Sunday, January 10, 2010

project 4:4: the first week and a bit

This little blog o' mine is getting famous.  I made the PV church bulletin (back page) and the front page (eek!) of PV's website in a list of folks who are blogging the project 4:4 experience.  Considering all I've done is tell a bit about the project, mention that I did the first day's reading, and link to some folks who are actually completing the assignment, I'm not sure I deserve the nod.  Today's post will be an attempt to live up to the hype.

First up, true confession time:  Last night I had to catch up on my reading because somehow two whole days just disappeared without my reading getting finished.  I was disappointed in myself for that.  I haven't found the perfect spot in my day for reading yet.  Mornings are tough, and while I like the idea and feel of closing my day with each day's reading, this week I've been staying up so late and pushing so hard, that I've been too worn to make it work.  If any of my imaginary readers want to share their best reading time, I'm all ears.  In the meantime, this week's priority is staying on track with daily reading.

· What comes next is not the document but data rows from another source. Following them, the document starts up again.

/-- The dependence removal on a general finite index type (strong induction on its size).
[cite: Matveev2000, §21 (pp. 173–176)] -/
private theorem dep_elim {C : ℝ} (hC : 20 ≤ C)
    (hcore : ∀ (κ : Type) [Fintype κ], ∀ (a : κ → ℚ) (b : κ → ℤ) (A : κ → ℝ) (B : ℝ),
      (∀ k, 0 < a k) → (∀ μ : κ → ℤ, ∏ k, a k ^ μ k = 1 → μ = 0) →
      (∀ k, logHeight₁ (a k) ≤ A k) → (∀ k, (1 : ℝ) ≤ A k) → b ≠ 0 → (∀ k, |(b k : ℝ)| ≤ B) →
      -(C ^ Fintype.card κ * (∏ k, A k) * Real.log (Real.exp 1 * B)) ≤
        Real.log |∑ k, (b k : ℝ) * Real.log (a k : ℝ)|)
    (n : ℕ) :
    ∀ (κ : Type) [Fintype κ], Fintype.card κ = n → ∀ (a : κ → ℚ) (b : κ → ℤ) (A : κ → ℝ) (B : ℝ),
      (∀ k, 0 < a k) → (∀ k, logHeight₁ (a k) ≤ A k) → (∀ k, (1 : ℝ) ≤ A k) → (∀ k, |(b k : ℝ)| ≤ B) →
      ∑ k, (b k : ℝ) * Real.log (a k : ℝ) ≠ 0 →
      -(C ^ n * (∏ k, A k) * Real.log (Real.exp 1 * B)) ≤ Real.log |∑ k, (b k : ℝ) * Real.log (a k : ℝ)| := by
  induction n using Nat.strong_induction_on with
  | _ n IH =>
  intro κ _ hcard a b A B ha hAh hA1 hbB hΛ
  classical
  have hb : b ≠ 0 := by rintro rfl; exact hΛ (by simp)
  obtain ⟨k₁, hk₁⟩ : ∃ k, b k ≠ 0 := by by_contra h; push Not at h; exact hb (funext h)
  obtain ⟨m, rfl⟩ : ∃ m, n = m + 1 :=
    ⟨n - 1, by have : 0 < n := hcard ▸ Fintype.card_pos_iff.mpr ⟨k₁⟩; omega⟩
  have hA0 : ∀ k, 0 < A k := fun k => lt_of_lt_of_le one_pos (hA1 k)
  have hB1 : 1 ≤ B := by
    have h1 : (1 : ℝ) ≤ |(b k₁ : ℝ)| := by rw [← Int.cast_abs]; exact_mod_cast Int.one_le_abs hk₁
    exact h1.trans (hbB k₁)
  have hB0 : 0 < B := by linarith
  set L := Real.log (Real.exp 1 * B) with hL
  have hE := Real.exp_pos 1
  have hLB : L = 1 + Real.log B := by rw [hL, Real.log_mul hE.ne' hB0.ne', Real.log_exp]
  have hL1 : 1 ≤ L := by rw [hLB]; linarith [Real.log_nonneg hB1]
  have hC0 : 0 < C := by linarith
  obtain ⟨ks, -, hks⟩ := Finset.exists_max_image univ A (univ_nonempty_iff.mpr ⟨k₁⟩)
  have hks' : ∀ k, A k ≤ A ks := fun k => hks k (mem_univ k)
  set P := ∏ k ∈ univ.erase ks, A k with hP
  have hP1 : 1 ≤ P := by
    rw [hP, ← Finset.prod_const_one (s := univ.erase ks)]
    exact Finset.prod_le_prod (fun _ _ => zero_le_one) fun k _ => hA1 k
  have hsplit : ∏ k, A k = A ks * P := (Finset.mul_prod_erase univ A (mem_univ ks)).symm
  -- (L) Liouville: `log|Λ| ≥ −∑|bₖ|h(aₖ) ≥ −B (m+1) A_{ks}`
  have hLiou : -(B * (((m : ℝ) + 1) * A ks)) ≤ Real.log |∑ k, (b k : ℝ) * Real.log (a k : ℝ)| := by
    have h1 := Matveev2000Thm22OfThm21.log_abs_linearForm_ge a b ha hΛ
    have h2 : ∑ k, |(b k : ℝ)| * logHeight₁ (a k) ≤ ∑ _k : κ, B * A ks := by
      refine Finset.sum_le_sum fun k _ => ?_
      exact mul_le_mul (hbB k) ((hAh k).trans (hks' k)) (Height.zero_le_logHeight₁ _) hB0.le
    rw [Finset.sum_const, card_univ, hcard, nsmul_eq_mul] at h2
    push_cast at h2
    linarith
  by_cases hLcase : B * (((m : ℝ) + 1) * A ks) ≤ C ^ (m + 1) * (∏ k, A k) * L
  · linarith
  -- (†) `C^{m+1} P L < (m+1) B`
  have hdag : C ^ (m + 1) * P * L < ((m : ℝ) + 1) * B := by
    push Not at hLcase
    rw [hsplit] at hLcase
    have : (C ^ (m + 1) * P * L) * A ks < (((m : ℝ) + 1) * B) * A ks := by nlinarith
    exact lt_of_mul_lt_mul_right this (hA0 ks).le
  by_cases hind : ∀ μ : κ → ℤ, ∏ k, a k ^ μ k = 1 → μ = 0
  · -- independent: the core
    have h := hcore κ a b A B ha hind hAh hA1 hb hbB
    rwa [hcard] at h
  -- dependent: a small relation on a minimal support `S`
  push Not at hind
  obtain ⟨μ, hμ, hμ0⟩ := hind
  obtain ⟨S, t, hSne, hsupp, htrel, hbd⟩ := exists_small_mult_relation (fun k => (ha k).ne') hμ0 hμ
  have hrsum := sum_log_eq_zero_of_prod_eq_one ha htrel
  -- the index to eliminate: `ks` if it is in `S`, any index of `S` otherwise
  obtain ⟨j, hj, hT⟩ : ∃ j ∈ S, S.erase j ⊆ univ.erase ks := by
    by_cases hks : ks ∈ S
    · exact ⟨ks, hks, Finset.erase_subset_erase ks (subset_univ S)⟩
    · obtain ⟨j, hj⟩ := hSne
      refine ⟨j, hj, fun l hl => Finset.mem_erase.mpr ⟨fun h => hks (h ▸ (Finset.mem_erase.mp hl).2),
        mem_univ l⟩⟩
  have htj : t j ≠ 0 := (hsupp j).mpr hj
  have hrj : (2 * t j : ℤ) ≠ 0 := mul_ne_zero two_ne_zero htj
  have hrj' : ((2 * t j : ℤ) : ℝ) ≠ 0 := by exact_mod_cast hrj
  -- the size of the relation: `R = 2 ∏_{S∖j} 3A ≤ 2·3^m·P < B`
  set R := 2 * ∏ l ∈ S.erase j, (3 * A l) with hR
  obtain ⟨hRj, hRk⟩ := relation_bounds hAh hbd hj
  have hU : (univ.erase ks).card = m := by
    rw [Finset.card_erase_of_mem (mem_univ ks), card_univ, hcard]; rfl
  have hR1 : 1 ≤ R := by
    have : (1 : ℝ) ≤ |((2 * t j : ℤ) : ℝ)| := by rw [← Int.cast_abs]; exact_mod_cast Int.one_le_abs hrj
    linarith
  have hRB : R < B := by
    have h1 : ∏ l ∈ S.erase j, (3 * A l) ≤ (3 : ℝ) ^ m * P := by
      have := prod_three_mul_le hA1 hT; rwa [hU] at this
    have h2 : 2 * ((m : ℝ) + 1) * (3 : ℝ) ^ m ≤ C ^ (m + 1) := two_mul_three_pow_le hC m
    have h3m : 0 ≤ (3 : ℝ) ^ m := by positivity
    -- `R C^{m+1} ≤ 2·3^m P C^{m+1} ≤ 2·3^m (m+1) B / L ≤ C^{m+1} B` (using `L ≥ 1`)
    have h3 : R * (C ^ (m + 1) * L) < B * (C ^ (m + 1) * L) := by
      calc R * (C ^ (m + 1) * L) ≤ (2 * ((3 : ℝ) ^ m * P)) * (C ^ (m + 1) * L) :=
            mul_le_mul_of_nonneg_right (by rw [hR]; linarith) (by positivity)
        _ = 2 * (3 : ℝ) ^ m * (C ^ (m + 1) * P * L) := by ring
        _ < 2 * (3 : ℝ) ^ m * (((m : ℝ) + 1) * B) := mul_lt_mul_of_pos_left hdag (by positivity)
        _ = (2 * ((m : ℝ) + 1) * 3 ^ m) * B := by ring
        _ ≤ C ^ (m + 1) * B := mul_le_mul_of_nonneg_right h2 hB0.le
        _ = B * (C ^ (m + 1) * 1) := by ring
        _ ≤ B * (C ^ (m + 1) * L) :=
            mul_le_mul_of_nonneg_left (mul_le_mul_of_nonneg_left hL1 (by positivity)) hB0.le
    exact lt_of_mul_lt_mul_right h3 (by positivity)
  -- the new coefficients `b'ₖ = 2tⱼ bₖ − 2tₖ bⱼ` are `≤ 2 R Aⱼ B`
  set B' := B * (2 * R * A j) with hB'
  have hAj := hA1 j
  have hbB' : ∀ k : {k // k ≠ j}, |((2 * t j * b k.val - 2 * t k.val * b j : ℤ) : ℝ)| ≤ B' := by
    intro k
    have h1 : |((2 * t j : ℤ) : ℝ)| * |(b k.val : ℝ)| ≤ R * B :=
      mul_le_mul hRj (hbB k.val) (abs_nonneg _) (by linarith)
    have h2 : |((2 * t k.val : ℤ) : ℝ)| * |(b j : ℝ)| ≤ R * A j * B := by
      by_cases hkS : k.val ∈ S
      · have h3 : |((2 * t k.val : ℤ) : ℝ)| ≤ R * A j := by
          have h4 := hRk k.val hkS
          have h5 : |((2 * t k.val : ℤ) : ℝ)| * 1 ≤ |((2 * t k.val : ℤ) : ℝ)| * A k.val :=
            mul_le_mul_of_nonneg_left (hA1 _) (abs_nonneg _)
          linarith
        exact mul_le_mul h3 (hbB j) (abs_nonneg _) (by nlinarith)
      · have htk : t k.val = 0 := by by_contra h; exact hkS ((hsupp _).mp h)
        rw [htk, mul_zero, Int.cast_zero, abs_zero, zero_mul]
        exact mul_nonneg (mul_nonneg (by linarith) (by linarith)) hB0.le
    calc |((2 * t j * b k.val - 2 * t k.val * b j : ℤ) : ℝ)|
        = |((2 * t j : ℤ) : ℝ) * (b k.val : ℝ) - ((2 * t k.val : ℤ) : ℝ) * (b j : ℝ)| := by
          push_cast; ring_nf
      _ ≤ |((2 * t j : ℤ) : ℝ) * (b k.val : ℝ)| + |((2 * t k.val : ℤ) : ℝ) * (b j : ℝ)| := abs_sub _ _
      _ = |((2 * t j : ℤ) : ℝ)| * |(b k.val : ℝ)| + |((2 * t k.val : ℤ) : ℝ)| * |(b j : ℝ)| := by
          rw [abs_mul, abs_mul]
      _ ≤ R * B + R * A j * B := add_le_add h1 h2
      _ ≤ B' := by
          have h3 : R * B * 1 ≤ R * B * A j :=
            mul_le_mul_of_nonneg_left hAj (mul_nonneg (by linarith) hB0.le)
          rw [hB']; linarith
  have hΛ' : ∑ k : {k // k ≠ j}, ((2 * t j * b k.val - 2 * t k.val * b j : ℤ) : ℝ) *
      Real.log (a k.val : ℝ) = ((2 * t j : ℤ) : ℝ) * ∑ k, (b k : ℝ) * Real.log (a k : ℝ) :=
    sum_elim a b (fun k => 2 * t k) j hrsum
  have hΛ'ne : ∑ k : {k // k ≠ j}, ((2 * t j * b k.val - 2 * t k.val * b j : ℤ) : ℝ) *
      Real.log (a k.val : ℝ) ≠ 0 := by rw [hΛ']; exact mul_ne_zero hrj' hΛ
  have hcard' : Fintype.card {k // k ≠ j} = m := card_subtype_ne j hcard
  have hI := IH m (lt_add_one m) {k // k ≠ j} hcard' (fun k => a k.val)
    (fun k => 2 * t j * b k.val - 2 * t k.val * b j) (fun k => A k.val) B' (fun k => ha k.val)
    (fun k => hAh k.val) (fun k => hA1 k.val) hbB' hΛ'ne
  rw [hΛ', prod_subtype_ne j A, abs_mul, Real.log_mul (abs_ne_zero.mpr hrj') (abs_ne_zero.mpr hΛ)] at hI
  set Pj := ∏ k ∈ univ.erase j, A k with hPj
  have hPj1 : 1 ≤ Pj := by
    rw [hPj, ← Finset.prod_const_one (s := univ.erase j)]
    exact Finset.prod_le_prod (fun _ _ => zero_le_one) fun k _ => hA1 k
  have hsplitj : ∏ k, A k = A j * Pj := (Finset.mul_prod_erase univ A (mem_univ j)).symm
  -- `log|2tⱼ| ≤ log R ≤ log B = L − 1`; `log(eB') = L + log(2R) + log Aⱼ ≤ 2L + (Aⱼ − 1)`
  have hlogr : Real.log |((2 * t j : ℤ) : ℝ)| ≤ L - 1 := by
    have h1 := Real.log_le_log (abs_pos.mpr hrj') (by linarith : |((2 * t j : ℤ) : ℝ)| ≤ B)
    linarith
  have hL' : Real.log (Real.exp 1 * B') ≤ 2 * L + (A j - 1) := by
    have hR2 : (0 : ℝ) < 2 * R := by linarith
    rw [hB', show Real.exp 1 * (B * (2 * R * A j)) = (Real.exp 1 * B) * ((2 * R) * A j) by ring,
      Real.log_mul (x := Real.exp 1 * B) (y := 2 * R * A j) (mul_pos hE hB0).ne'
        (mul_pos hR2 (hA0 j)).ne',
      Real.log_mul (x := 2 * R) (y := A j) hR2.ne' (hA0 j).ne']
    have h1 : Real.log (2 * R) ≤ Real.log (2 * B) := Real.log_le_log (by linarith) (by linarith)
    have h2 : Real.log (2 * B) = Real.log 2 + Real.log B := Real.log_mul (by norm_num) hB0.ne'
    have h3 : Real.log 2 ≤ 1 := by have := Real.log_two_lt_d9; linarith
    have h4 : Real.log (A j) ≤ A j - 1 := Real.log_le_sub_one_of_pos (hA0 j)
    linarith
  -- numerics: `C^m Pj (2L + Aⱼ − 1) + (L − 1) ≤ C^{m+1} Aⱼ Pj L` for `C ≥ 20`, `Aⱼ, Pj, L ≥ 1`
  rw [hsplitj]
  set X := C ^ m * Pj with hX
  have hX1 : 1 ≤ X := one_le_mul_of_one_le_of_one_le (one_le_pow₀ (by linarith)) hPj1
  obtain ⟨hX0, hL0⟩ : 0 ≤ X ∧ 0 ≤ L := ⟨by linarith, by linarith⟩
  have h1 : X * Real.log (Real.exp 1 * B') ≤ X * (2 * L + (A j - 1)) :=
    mul_le_mul_of_nonneg_left hL' hX0
  have h2 : 2 * L + (A j - 1) ≤ L * (1 + A j) := by
    nlinarith [mul_nonneg (sub_nonneg.mpr hL1) (sub_nonneg.mpr hAj)]
  have h3 : X * (2 * L + (A j - 1)) ≤ X * (L * (1 + A j)) := mul_le_mul_of_nonneg_left h2 hX0
  have h4 : 1 * L ≤ X * L := mul_le_mul_of_nonneg_right hX1 hL0
  have h5 : 2 + A j ≤ C * A j := by
    nlinarith [mul_le_mul_of_nonneg_right (show (19 : ℝ) ≤ C - 1 by linarith)
      (show (0 : ℝ) ≤ A j by linarith)]
  have h6 : X * L * (2 + A j) ≤ X * L * (C * A j) :=
    mul_le_mul_of_nonneg_left h5 (mul_nonneg hX0 hL0)
  have h7 : C ^ (m + 1) * (A j * Pj) * L = X * L * (C * A j) := by rw [hX]; ring
  rw [h7]
  linarith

In the first nine days of the study, we've covered twenty-three chapters of Genesis.  Here, in no particular order, are some of my thoughts from the week:
  • I thank God (really) that the Bible doesn't start with Numbers.  The Genesis account is fairly user-friendly.  I'm a person who's drawn to story, and I like beginnings.  I don't even mind the genealogies because it names all the players, plus the early Genesis genealogies act as time-lines with the ages of when they had sons and how many years they lived after.  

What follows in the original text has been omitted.